**Task directions:** Using the listing below, retype exactly the lines starting at the one with "have : ((s.erase" and ending at the one with "(s.erase y₁).map fun _", and include both.

-- Opening Marker --

import Mathlib
import Summits.Ventures.DiscreteObjects.Mahler.KroneckerTwoCos
import Summits.Ventures.DiscreteObjects.Mahler.LehmerExactMeasure

/-!
# The Mahler measure of a reciprocal polynomial from its trace polynomial (venture `DiscreteObjects`, target L)

Cell `pub-namedobj`, seat `pub-namedobj-mahler` (gen 10). Framing: lottery ticket; floor = certified
bounds/negative ranges.

A generic KERNEL CERTIFICATE for the "Q(y) real-root method" of the census (engine E3) and for every
Salem-type core: for a monic `Q ∈ ℤ[X]` of degree `d ≥ 1`, the reciprocal lift
`P = traceLift Q = x^d Q(x + 1/x)` (gen 8, `KroneckerTwoCos`) factors over `ℂ` as
`∏_{Q(y)=0} (x² - y x + 1)`, hence `M(P) = ∏_{Q(y)=0} M(x² - yx + 1)`; for a REAL root `y` this factor is
`1` if `|y| ≤ 2` and `(|y| + √(y² - 4))/2` if `|y| > 2`.  So when all roots of `Q` are real (supplied as `d`
distinct real numbers, e.g. from `d` sign changes), `M(traceLift Q)` is an explicit product, and in the
Salem case (one root of modulus `> 2`) `M(P) + M(P)⁻¹ = |y₁|` — a rational enclosure of `y₁` certifies
`M(P)` (cf. `LehmerExactMeasure`, which is the instance `Q = y⁵+y⁴-5y³-5y²+4y+3`).

* `mahlerMeasure_quad_of_lt_neg_two`, `mahlerMeasure_quad_real` — `M(x² - yx + 1)` for real `y`;
* `traceLift_map_eq_prod` — `(traceLift Q) = ∏_{Q(y)=0} (x² - yx + 1)` over `ℂ`;
* `roots_map_eq_of_real_roots` — `d` distinct real roots exhaust the roots of a degree-`d` polynomial;
* `intMahlerMeasure_traceLift_of_real_roots` — the product formula;
* `salem_traceLift_certificate` — one root `|y₁| > 2`, the others in `[-2, 2]`:
  `M(traceLift Q) = (|y₁| + √(y₁² - 4))/2` and `M + M⁻¹ = |y₁|`.
-/

namespace Summit.Ventures.DiscreteObjects.Mahler

open Polynomial

/-! ### Quadratic factors `x² - y x + 1` with real `y` -/

/-- For `y < -2`: `M(x² - yx + 1) = (-y + √(y²-4))/2`. -/
theorem mahlerMeasure_quad_of_lt_neg_two {y : ℝ} (h : y < -2) :
    (X ^ 2 - C (y : ℂ) * X + 1 : ℂ[X]).mahlerMeasure = (-y + Real.sqrt (y ^ 2 - 4)) / 2 := by
  have hpos : 0 ≤ y ^ 2 - 4 := by nlinarith
  set t : ℝ := Real.sqrt (y ^ 2 - 4) with ht
  have ht2 : t ^ 2 = y ^ 2 - 4 := by rw [ht]; exact Real.sq_sqrt hpos
  have ht0 : 0 ≤ t := Real.sqrt_nonneg _
  have hty : t < -y := by nlinarith
  set r₁ : ℝ := (y - t) / 2 with hr₁
  set r₂ : ℝ := (y + t) / 2 with hr₂
  have hsum : r₁ + r₂ = y := by rw [hr₁, hr₂]; ring
  have hprod : r₁ * r₂ = 1 := by rw [hr₁, hr₂]; nlinarith
  have hr1 : r₁ ≤ -1 := by rw [hr₁]; linarith
  have hr2neg : r₂ < 0 := by rw [hr₂]; linarith
  have hr2le : -1 ≤ r₂ := by nlinarith
  have hfac : (X ^ 2 - C (y : ℂ) * X + 1 : ℂ[X]) = (X - C (r₁ : ℂ)) * (X - C (r₂ : ℂ)) := by
    have : (X - C (r₁ : ℂ)) * (X - C (r₂ : ℂ)) = X ^ 2 - C ((r₁ : ℂ) + r₂) * X + C ((r₁ : ℂ) * r₂) := by
      rw [map_add, map_mul]; ring
    rw [this]
    have h1 : (r₁ : ℂ) + r₂ = (y : ℂ) := by exact_mod_cast hsum
    have h2 : (r₁ : ℂ) * r₂ = 1 := by exact_mod_cast hprod
    rw [h1, h2, map_one]
  rw [hfac, mahlerMeasure_mul, mahlerMeasure_X_sub_C, mahlerMeasure_X_sub_C, Complex.norm_real,
    Complex.norm_real, Real.norm_of_nonpos (by linarith), Real.norm_of_nonpos hr2neg.le,
    max_eq_right (by linarith), max_eq_left (by linarith), mul_one, hr₁]
  ring

/-- For `|y| ≤ 2`: `M(x² - yx + 1) = 1` (including `y = ±2`: `(x ∓ 1)²`). -/
theorem mahlerMeasure_quad_of_abs_le_two {y : ℝ} (h : |y| ≤ 2) :
    (X ^ 2 - C (y : ℂ) * X + 1 : ℂ[X]).mahlerMeasure = 1 := by
  rcases abs_le.mp h with ⟨h1, h2⟩
  rcases lt_or_eq_of_le h2 with h2 | h2
  · rcases lt_or_eq_of_le h1 with h1 | h1
    · exact mahlerMeasure_quad_of_abs_lt_two h1 h2
    · -- `y = -2`: `(x + 1)²`
      rw [← h1]
      have : (X ^ 2 - C (((-2 : ℝ)) : ℂ) * X + 1 : ℂ[X]) = (X - C (-1)) * (X - C (-1)) := by
        simp only [Complex.ofReal_neg, Complex.ofReal_ofNat, map_neg, map_ofNat, map_one]; ring
      rw [this, mahlerMeasure_mul, mahlerMeasure_X_sub_C]; simp
  · -- `y = 2`: `(x - 1)²`
    rw [h2]
    have : (X ^ 2 - C (((2 : ℝ)) : ℂ) * X + 1 : ℂ[X]) = (X - C 1) * (X - C 1) := by
      simp only [Complex.ofReal_ofNat, map_one, map_ofNat]; ring
    rw [this, mahlerMeasure_mul, mahlerMeasure_X_sub_C]; simp

/-- **`M(x² - yx + 1)` for real `y`:** `1` if `|y| ≤ 2`, `(|y| + √(y² - 4))/2` otherwise. -/
theorem mahlerMeasure_quad_real (y : ℝ) :
    (X ^ 2 - C (y : ℂ) * X + 1 : ℂ[X]).mahlerMeasure =
      if |y| ≤ 2 then 1 else (|y| + Real.sqrt (y ^ 2 - 4)) / 2 := by
  by_cases h : |y| ≤ 2
  · rw [if_pos h]; exact mahlerMeasure_quad_of_abs_le_two h
  · rw [if_neg h]
    push Not at h
    rcases lt_or_gt_of_ne (show y ≠ 0 by intro h0; rw [h0, abs_zero] at h; linarith) with hy | hy
    · have hy2 : y < -2 := by rw [abs_of_neg hy] at h; linarith
      rw [mahlerMeasure_quad_of_lt_neg_two hy2, abs_of_neg hy]
    · have hy2 : 2 < y := by rw [abs_of_pos hy] at h; exact h
      rw [mahlerMeasure_quad_of_two_lt hy2, abs_of_pos hy]

/-! ### The lift `traceLift Q` over `ℂ` -/

/-- `(traceLift Q)(0) = lc(Q)`. -/
theorem eval_zero_traceLift (Q : ℤ[X]) : (traceLift Q).eval 0 = Q.leadingCoeff := by
  rw [traceLift, eval_finsetSum, Finset.sum_eq_single Q.natDegree]
  · simp only [Nat.sub_self, pow_zero, mul_one, eval_mul, eval_C, eval_pow, eval_add, eval_X, eval_one,
      zero_pow two_ne_zero, zero_add, one_pow]
    rfl
  · intro j hj _
    rw [Finset.mem_range] at hj
    have : Q.natDegree - j ≠ 0 := by omega
    simp only [eval_mul, eval_C, eval_pow, eval_X, zero_pow this, mul_zero, zero_mul]
  · intro h
    exact absurd (Finset.mem_range.mpr (Nat.lt_succ_self _)) h

/-- **Factorisation of the lift over `ℂ`:** for monic `Q` of degree `d ≥ 1`,
`traceLift Q = ∏_{Q(y)=0} (x² - y x + 1)` (complex roots with multiplicity). -/
theorem traceLift_map_eq_prod {Q : ℤ[X]} (hQ : Q.Monic) :
    (traceLift Q).map (Int.castRingHom ℂ) =
      (((Q.map (Int.castRingHom ℂ)).roots).map fun y => (X ^ 2 - C y * X + 1 : ℂ[X])).prod := by
  have hinj := (Int.castRingHom ℂ).injective_int
  set Qc := Q.map (Int.castRingHom ℂ) with hQc
  have hQcm : Qc.Monic := hQ.map _
  have hsplit : Qc = (Qc.roots.map fun y => X - C y).prod := (IsAlgClosed.splits Qc).eq_prod_roots_of_monic hQcm
  have hcard : Multiset.card Qc.roots = Q.natDegree := by
    have hsp := (IsAlgClosed.splits Qc).natDegree_eq_card_roots
    rw [hQc, natDegree_map_eq_of_injective hinj] at hsp
    exact hsp.symm
  apply Polynomial.funext
  intro x
  rcases eq_or_ne x 0 with rfl | hx
  · rw [eval_map, eval₂_at_zero, coeff_zero_eq_eval_zero, eval_zero_traceLift, hQ.leadingCoeff, map_one,
      eval_multiset_prod, Multiset.map_map]
    have : (Qc.roots.map ((fun p : ℂ[X] => p.eval 0) ∘ fun y => (X ^ 2 - C y * X + 1 : ℂ[X]))) =
        Qc.roots.map fun _ => (1 : ℂ) := Multiset.map_congr rfl fun y _ => by simp
    rw [this, Multiset.map_const', Multiset.prod_replicate, one_pow]
  · rw [eval_traceLift hx, eval_multiset_prod, Multiset.map_map]
    have hQe : aeval (x + x⁻¹) Q = Qc.eval (x + x⁻¹) := by
      rw [hQc, ← algebraMap_int_eq, eval_map_algebraMap]
    rw [hQe]
    conv_lhs => rw [hsplit, eval_multiset_prod, Multiset.map_map]
    rw [← hcard, ← Multiset.prod_replicate, ← Multiset.map_const', ← Multiset.prod_map_mul]
    congr 1
    apply Multiset.map_congr rfl
    intro y _
    simp only [Function.comp_apply, eval_sub, eval_X, eval_C, eval_add, eval_mul, eval_pow, eval_one]
    field_simp
    ring

/-- `M(traceLift Q) = ∏_{Q(y)=0} M(x² - yx + 1)` for monic `Q`. -/
theorem intMahlerMeasure_traceLift {Q : ℤ[X]} (hQ : Q.Monic) :
    intMahlerMeasure (traceLift Q) =
      (((Q.map (Int.castRingHom ℂ)).roots).map fun y => (X ^ 2 - C y * X + 1 : ℂ[X]).mahlerMeasure).prod := by
  unfold intMahlerMeasure
  rw [traceLift_map_eq_prod hQ, prod_mahlerMeasure_eq_mahlerMeasure_prod, Multiset.map_map]
  rfl

/-- `d` distinct real roots of a degree-`d` integer polynomial are all its complex roots. -/
theorem roots_map_eq_of_real_roots {Q : ℤ[X]} (hQ0 : Q ≠ 0) (s : Multiset ℝ) (hs : s.Nodup)
    (hcard : Multiset.card s = Q.natDegree) (hroot : ∀ y ∈ s, aeval (y : ℂ) Q = 0) :
    (Q.map (Int.castRingHom ℂ)).roots = s.map (fun y : ℝ => (y : ℂ)) := by
  have hinj := (Int.castRingHom ℂ).injective_int
  have hQc0 : Q.map (Int.castRingHom ℂ) ≠ 0 := (Polynomial.map_ne_zero_iff hinj).mpr hQ0
  have hnodup : (s.map (fun y : ℝ => (y : ℂ))).Nodup := hs.map Complex.ofReal_injective
  have hsub : s.map (fun y : ℝ => (y : ℂ)) ≤ (Q.map (Int.castRingHom ℂ)).roots := by
    rw [Multiset.le_iff_subset hnodup]
    intro z hz
    obtain ⟨y, hy, rfl⟩ := Multiset.mem_map.mp hz
    rw [mem_roots hQc0, IsRoot.def, ← algebraMap_int_eq, eval_map_algebraMap]
    exact hroot y hy
  symm
  apply Multiset.eq_of_le_of_card_le hsub
  rw [Multiset.card_map, hcard, ← natDegree_map_eq_of_injective hinj Q]
  exact card_roots' _

/-- **Product formula.**  If the monic `Q ∈ ℤ[X]` of degree `d` has `d` distinct real roots `s`, then
`M(traceLift Q) = ∏_{y ∈ s} (if |y| ≤ 2 then 1 else (|y| + √(y²-4))/2)`. -/
theorem intMahlerMeasure_traceLift_of_real_roots {Q : ℤ[X]} (hQ : Q.Monic) (s : Multiset ℝ)
    (hs : s.Nodup) (hcard : Multiset.card s = Q.natDegree) (hroot : ∀ y ∈ s, aeval (y : ℂ) Q = 0) :
    intMahlerMeasure (traceLift Q) =
      (s.map fun y => if |y| ≤ 2 then (1 : ℝ) else (|y| + Real.sqrt (y ^ 2 - 4)) / 2).prod := by
  rw [intMahlerMeasure_traceLift hQ, roots_map_eq_of_real_roots hQ.ne_zero s hs hcard hroot, Multiset.map_map]
  congr 1
  exact Multiset.map_congr rfl fun y _ => mahlerMeasure_quad_real y

/-- **Salem certificate.**  Monic `Q ∈ ℤ[X]` of degree `d` with `d` distinct real roots `s`, of which
`y₁` has `|y₁| > 2` and all others `|y| ≤ 2`: then `M(traceLift Q) = (|y₁| + √(y₁²-4))/2 > 1` and
`M + M⁻¹ = |y₁|` — so a rational enclosure of `y₁` encloses `M(traceLift Q)`. -/
theorem salem_traceLift_certificate {Q : ℤ[X]} (hQ : Q.Monic) (s : Multiset ℝ) (hs : s.Nodup)
    (hcard : Multiset.card s = Q.natDegree) (hroot : ∀ y ∈ s, aeval (y : ℂ) Q = 0)
    {y₁ : ℝ} (hy₁ : y₁ ∈ s) (hbig : 2 < |y₁|) (hsmall : ∀ y ∈ s.erase y₁, |y| ≤ 2) :
    intMahlerMeasure (traceLift Q) = (|y₁| + Real.sqrt (y₁ ^ 2 - 4)) / 2 ∧
      1 < intMahlerMeasure (traceLift Q) ∧
      intMahlerMeasure (traceLift Q) + (intMahlerMeasure (traceLift Q))⁻¹ = |y₁| := by
  have hM : intMahlerMeasure (traceLift Q) = (|y₁| + Real.sqrt (y₁ ^ 2 - 4)) / 2 := by
    rw [intMahlerMeasure_traceLift_of_real_roots hQ s hs hcard hroot, ← Multiset.cons_erase hy₁,
      Multiset.map_cons, Multiset.prod_cons, if_neg (not_le.mpr hbig)]
    have : ((s.erase y₁).map fun y => if |y| ≤ 2 then (1 : ℝ) else (|y| + Real.sqrt (y ^ 2 - 4)) / 2) =
        (s.erase y₁).map fun _ => (1 : ℝ) := Multiset.map_congr rfl fun y hy => by rw [if_pos (hsmall y hy)]
    rw [this, Multiset.map_const', Multiset.prod_replicate, one_pow, mul_one]
  have hpos : 0 ≤ y₁ ^ 2 - 4 := by nlinarith [sq_abs y₁]
  set t := Real.sqrt (y₁ ^ 2 - 4) with ht
  have ht2 : t ^ 2 = y₁ ^ 2 - 4 := by rw [ht]; exact Real.sq_sqrt hpos
  have ht0 : 0 ≤ t := Real.sqrt_nonneg _
  have hta : t < |y₁| := by nlinarith [sq_abs y₁, abs_nonneg y₁]
  have hprod : (|y₁| + t) / 2 * ((|y₁| - t) / 2) = 1 := by nlinarith [sq_abs y₁]
  refine ⟨hM, ?_, ?_⟩
  · rw [hM]; linarith
  · rw [hM]
    have hinv : ((|y₁| + t) / 2)⁻¹ = (|y₁| - t) / 2 := inv_eq_of_mul_eq_one_right hprod
    rw [hinv]; ring

end Summit.Ventures.DiscreteObjects.Mahler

-- Closing Marker --

**Answer for the task:**
    have : ((s.erase y₁).map fun y => if |y| ≤ 2 then (1 : ℝ) else (|y| + Real.sqrt (y ^ 2 - 4)) / 2) =
        (s.erase y₁).map fun _ => (1 : ℝ) := Multiset.map_congr rfl fun y hy => by rw [if_pos (hsmall y hy)]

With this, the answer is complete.